Falk’s somatic attunement does not come at the expense of observational acumen. In a segment on Kiyomi Quinn Taylor’s drawing Problems of Feeling II (Sink) (2020), for example, Falk hones in on the artist’s chosen instrument, a blue ballpoint pen that gives the image a “slight, chemical translucence.” This tool “reminds me of documents and formalities, of bureaucratic oppression.” Those formal associations, in turn, parallel the crushing rules and isolation of the COVID pandemic during which the drawing was made. The painting’s subject, a shrunken human figure, cowers in a sink drain as water pours down on her, but this “cleansing doesn’t seem to bring catharsis … Something torturous takes place within the domestic realm.” Here and elsewhere, Falk shows that feelings and form are equally generative gateways to ideas. Other artworks throughout Surrender become interlocutors in vibrant conversations on language, women’s rage, and mental illness.
Falk’s prose style and metaphors are unabashedly goth, and may skew too decadent for some, particularly the Poe-ish nightmare sequences that bookend the memoir. “The ocean rose to meet me and into it tumbled each house on the cliff, where the white caps told of stormier weather and a whale expiring on the shore,” reads a typical sentence from those sections.
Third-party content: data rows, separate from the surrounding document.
/-! ### The composite mass at a finite level -/

/-- **Composite mass at level `S`** (seat-0, design algebra §4): under Loc and TI, for every finite set `S` of primes,
`Σ'_{n touching S} (c(n)/n) · Σ_{q<q' ∈ S, q,q' ∣ n} τ_q τ_q' ≤ ½ − C₁`, `τ_q = (√q−1)/2`. [folklore] -/
theorem compMass_level_le (c : ℕ → ℝ) (hc0 : ∀ n, 0 ≤ c n)
    (hLoc : ∀ p : ℕ, p.Prime → Summable (fun n : ℕ => if p ∣ n then c n / n else 0))
    (hTI : ∀ α : ℕ → ℂ, ∀ L : ℕ, (∀ m, L < m → α m = 0) →
      ∃ T : ℝ, Tendsto (fun x : ℝ => ∑ n ∈ Finset.Icc 1 ⌊x⌋₊,
          (c n - ArithmeticFunction.vonMangoldt n) / n *
            (∑ ℓ ∈ Finset.Icc 1 L, ∑ ℓ' ∈ Finset.Icc 1 L, α ℓ * (starRingEnd ℂ) (α ℓ') *
            (((Nat.gcd (n * ℓ') ℓ : ℕ) : ℝ) : ℂ) / (Real.sqrt ((ℓ : ℝ) * ℓ') : ℂ)).re) atTop (𝓝 T) ∧
        T ≤ 1 / 2 * (∑ ℓ ∈ Finset.Icc 1 L, ∑ ℓ' ∈ Finset.Icc 1 L, α ℓ * (starRingEnd ℂ) (α ℓ') *
            (((Nat.gcd (1 * ℓ') ℓ : ℕ) : ℝ) : ℂ) / (Real.sqrt ((ℓ : ℝ) * ℓ') : ℂ)).re)
    (C₁ : ℝ) (hC₁ : Tendsto (fun x : ℝ => ∑ n ∈ Finset.Icc 1 ⌊x⌋₊,
        (c n - ArithmeticFunction.vonMangoldt n) / n) atTop (𝓝 C₁))
    (S : Finset ℕ) (hS : ∀ q ∈ S, q.Prime) :
    Summable (fun n : ℕ => if (∃ q ∈ S, q ∣ n) then c n / n *
        (∑ q ∈ S.filter (· ∣ n), ∑ q' ∈ (S.filter (· ∣ n)).filter (fun q' => q < q'),
          ((Real.sqrt q - 1) / 2) * ((Real.sqrt q' - 1) / 2)) else 0) ∧
    ∑' n : ℕ, (if (∃ q ∈ S, q ∣ n) then c n / n *
        (∑ q ∈ S.filter (· ∣ n), ∑ q' ∈ (S.filter (· ∣ n)).filter (fun q' => q < q'),
          ((Real.sqrt q - 1) / 2) * ((Real.sqrt q' - 1) / 2)) else 0) ≤ 1 / 2 - C₁ := by
  classical
  set τ : ℕ → ℝ := fun q => (Real.sqrt q - 1) / 2 with hτdef
  have hτ0 : ∀ q ∈ S, 0 ≤ τ q := by
    intro q hq
    have hs1 : 1 ≤ Real.sqrt q := by
      rw [show (1 : ℝ) = Real.sqrt 1 from Real.sqrt_one.symm]
      exact Real.sqrt_le_sqrt (by exact_mod_cast (hS q hq).one_lt.le)
    simp only [hτdef]; linarith
  -- the two designs and their TI limits
  have hdes : ∀ ε : ℝ, (ε = 1 ∨ ε = -1) → ∃ T : ℝ, Tendsto (fun x : ℝ => ∑ n ∈ Finset.Icc 1 ⌊x⌋₊,
      (c n - ArithmeticFunction.vonMangoldt n) / n * ∏ q ∈ S.filter (· ∣ n), (1 + ε * τ q)) atTop (𝓝 T) ∧
      T ≤ 1 / 2 := by
    intro ε hε
    obtain ⟨α, L, K, hK, hsupp, hprof⟩ := gcdForm_firstOrderDesign S hS (fun q => 1 + ε * τ q)
      (fun q hq => pm_tau_admissible q (hS q hq) ε hε)
    set Z : ℕ → ℂ := fun n => ((∏ q ∈ S.filter (· ∣ n), (1 + ε * τ q) : ℝ) : ℂ) with hZdef
    have hZ : ∀ n : ℕ, n ≠ 0 → (∑ ℓ ∈ Finset.Icc 1 L, ∑ ℓ' ∈ Finset.Icc 1 L, α ℓ * (starRingEnd ℂ) (α ℓ') *
        (((Nat.gcd (n * ℓ') ℓ : ℕ) : ℝ) : ℂ) / (Real.sqrt ((ℓ : ℝ) * ℓ') : ℂ)) = (K : ℂ) * Z n := by
      intro n hn
      rw [hprof n hn, hZdef]
      push_cast
      ring
    obtain ⟨T, hT, hTle⟩ := tendsto_TI_profile c hTI α L K hK hsupp Z hZ
    have hZre : ∀ n, (Z n).re = ∏ q ∈ S.filter (· ∣ n), (1 + ε * τ q) := fun n => by
      simp only [hZdef, Complex.ofReal_re]
    simp_rw [hZre] at hT hTle
    rw [filter_dvd_eq_empty (not_exists_prime_dvd_one hS), Finset.prod_empty, mul_one] at hTle
    exact ⟨T, hT, hTle⟩
  obtain ⟨Tp, hTp, hTple⟩ := hdes 1 (Or.inl rfl)
  obtain ⟨Tm, hTm, hTmle⟩ := hdes (-1) (Or.inr rfl)
  -- the sum of the two profiles
  set ψ : ℕ → ℝ := fun n => ∏ q ∈ S.filter (· ∣ n), (1 + τ q) + ∏ q ∈ S.filter (· ∣ n), (1 - τ q) with hψdef
  have hT : Tendsto (fun x : ℝ => ∑ n ∈ Finset.Icc 1 ⌊x⌋₊,
      (c n - ArithmeticFunction.vonMangoldt n) / n * ψ n) atTop (𝓝 (Tp + Tm)) := by
    refine (hTp.add hTm).congr fun x => ?_
    rw [← Finset.sum_add_distrib]
    refine Finset.sum_congr rfl fun n _ => ?_
    simp only [hψdef, one_mul, neg_one_mul, ← sub_eq_add_neg]
    ring
  set B : ℝ := 2 * ∏ q ∈ S, (1 + τ q) with hB
  have hψc : ∀ n : ℕ, n ≠ 0 → (¬ ∃ q ∈ S, q ∣ n) → ψ n = 2 := by
    intro n _ h
    simp only [hψdef, filter_dvd_eq_empty h, Finset.prod_empty]
    norm_num
  have hψB : ∀ n, |ψ n| ≤ B := by
    intro n
    have hsub : S.filter (· ∣ n) ⊆ S := Finset.filter_subset _ _
    have hA0 : ∀ q ∈ S.filter (· ∣ n), 0 ≤ τ q := fun q hq => hτ0 q (hsub hq)
    have h1 : ∏ q ∈ S.filter (· ∣ n), (1 + τ q) ≤ ∏ q ∈ S, (1 + τ q) :=
      Finset.prod_le_prod_of_subset_of_one_le hsub (fun q hq => by linarith [hA0 q hq])
        (fun q hq _ => by linarith [hτ0 q hq])
    have h2 : |∏ q ∈ S.filter (· ∣ n), (1 - τ q)| ≤ ∏ q ∈ S.filter (· ∣ n), (1 + τ q) := by
      rw [Finset.abs_prod]
      exact Finset.prod_le_prod (fun q _ => abs_nonneg _) fun q hq =>
        (abs_sub _ _).trans (by rw [abs_one, abs_of_nonneg (hA0 q hq)])
    have h3 : 0 ≤ ∏ q ∈ S.filter (· ∣ n), (1 + τ q) := Finset.prod_nonneg fun q hq => by linarith [hA0 q hq]
    calc |ψ n| ≤ |∏ q ∈ S.filter (· ∣ n), (1 + τ q)| + |∏ q ∈ S.filter (· ∣ n), (1 - τ q)| := abs_add_le _ _
      _ ≤ ∏ q ∈ S, (1 + τ q) + ∏ q ∈ S, (1 + τ q) := by
          rw [abs_of_nonneg h3]; exact add_le_add h1 (h2.trans h1)
      _ = B := by rw [hB]; ring
  obtain ⟨hgs, hTeq⟩ := TI_touch_decomposition c hc0 hLoc S hS ψ 2 B hψc hψB C₁ hC₁ (Tp + Tm) hT
  -- pointwise comparison with the pair sums
  set h : ℕ → ℝ := fun n => if (∃ q ∈ S, q ∣ n) then c n / n *
      ((∑ q ∈ S.filter (· ∣ n), τ q) ^ 2 - ∑ q ∈ S.filter (· ∣ n), τ q ^ 2) else 0 with hhdef
  have hA0 : ∀ n, ∀ q ∈ S.filter (· ∣ n), 0 ≤ τ q := fun n q hq => hτ0 q (Finset.filter_subset _ _ hq)
  have hh0 : ∀ n, 0 ≤ h n := by
    intro n
    simp only [hhdef]
    split_ifs
    · exact mul_nonneg (div_nonneg (hc0 n) (Nat.cast_nonneg _))
        (sub_nonneg.2 (evenPart_bounds τ _ (hA0 n)).2.2)
    · exact le_rfl
  have hhg : ∀ n, h n ≤ (if (∃ q ∈ S, q ∣ n) then
      (c n - ArithmeticFunction.vonMangoldt n) / n * (ψ n - 2) else 0) := by
    intro n
    by_cases ht : ∃ q ∈ S, q ∣ n
    · simp only [hhdef, if_pos ht]
      have hk : 1 ≤ (S.filter (· ∣ n)).card := by
        obtain ⟨q, hq, hqn⟩ := ht
        exact Finset.card_pos.2 ⟨q, Finset.mem_filter.2 ⟨hq, hqn⟩⟩
      by_cases hk1 : (S.filter (· ∣ n)).card = 1
      · -- class of size one: both sides vanish
        obtain ⟨q, hq⟩ := Finset.card_eq_one.1 hk1
        simp only [hψdef, hq, Finset.sum_singleton, Finset.prod_singleton]
        ring_nf
        exact le_rfl
      · -- class of size ≥ 2: `Λ(n) = 0` and the even-part bound
        have hΛ : ArithmeticFunction.vonMangoldt n = 0 := vonMangoldt_eq_zero_of_two_le_card hS (by omega)
        rw [hΛ, sub_zero]
        exact mul_le_mul_of_nonneg_left (by linarith [(evenPart_bounds τ _ (hA0 n)).1])
          (div_nonneg (hc0 n) (Nat.cast_nonneg _))
    · simp only [hhdef, if_neg ht]; exact le_rfl
  have hhs : Summable h := Summable.of_nonneg_of_le hh0 hhg hgs
  have hhle : ∑' n : ℕ, h n ≤ 1 - 2 * C₁ := by
    have := hhs.tsum_le_tsum hhg hgs
    linarith
  -- rewrite `h` through the ordered pairs
  have hhp : ∀ n, h n = 2 * (if (∃ q ∈ S, q ∣ n) then c n / n *
      (∑ q ∈ S.filter (· ∣ n), ∑ q' ∈ (S.filter (· ∣ n)).filter (fun q' => q < q'),
        ((Real.sqrt q - 1) / 2) * ((Real.sqrt q' - 1) / 2)) else 0) := by
    intro n
    simp only [hhdef]
    split_ifs
    · rw [sum_pairs_eq τ]; simp only [hτdef]; ring
    · ring
  have hsum2 : Summable (fun n : ℕ => if (∃ q ∈ S, q ∣ n) then c n / n *
      (∑ q ∈ S.filter (· ∣ n), ∑ q' ∈ (S.filter (· ∣ n)).filter (fun q' => q < q'),
        ((Real.sqrt q - 1) / 2) * ((Real.sqrt q' - 1) / 2)) else 0) := by
    have := hhs.mul_left (1 / 2)
    refine this.congr fun n => ?_
    rw [hhp n]; ring
  refine ⟨hsum2, ?_⟩
  have h2 : ∑' n : ℕ, h n = 2 * ∑' n : ℕ, (if (∃ q ∈ S, q ∣ n) then c n / n *
      (∑ q ∈ S.filter (· ∣ n), ∑ q' ∈ (S.filter (· ∣ n)).filter (fun q' => q < q'),
        ((Real.sqrt q - 1) / 2) * ((Real.sqrt q' - 1) / 2)) else 0) := by
    rw [← tsum_mul_left]; exact tsum_congr hhp
  linarith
But Falk is simply modeling what it’s like to make oneself a porous surface before a work of art, breathing in and bleeding out feeling. Surrender’s excesses, in other words, are inseparable from the book’s call for more passion and personality in art writing.
Despite its visual and tonal commitment to gloom, the content of Surrender is warmly inviting: Falk’s analyses are accessible, her Stendhal’s Syndrome contagious. It’s an invigorating combination likely to win over new converts to the appreciation of art—and to help jaded connoisseurs rekindle the spark, too.
You can tell that Falk’s life has been saved by art many times, just as it has prepared her for death. Even within these darkened chambers, though, Surrender finds the light, suggesting that, in a seemingly desolate era, “the antidote to meaninglessness [is] art.”
Chelsea Davis is a cultural and literary critic based in San Francisco. Her essays have appeared in the Los Angeles Review of Books, the San Francisco Chronicle, and KQED, among other publications.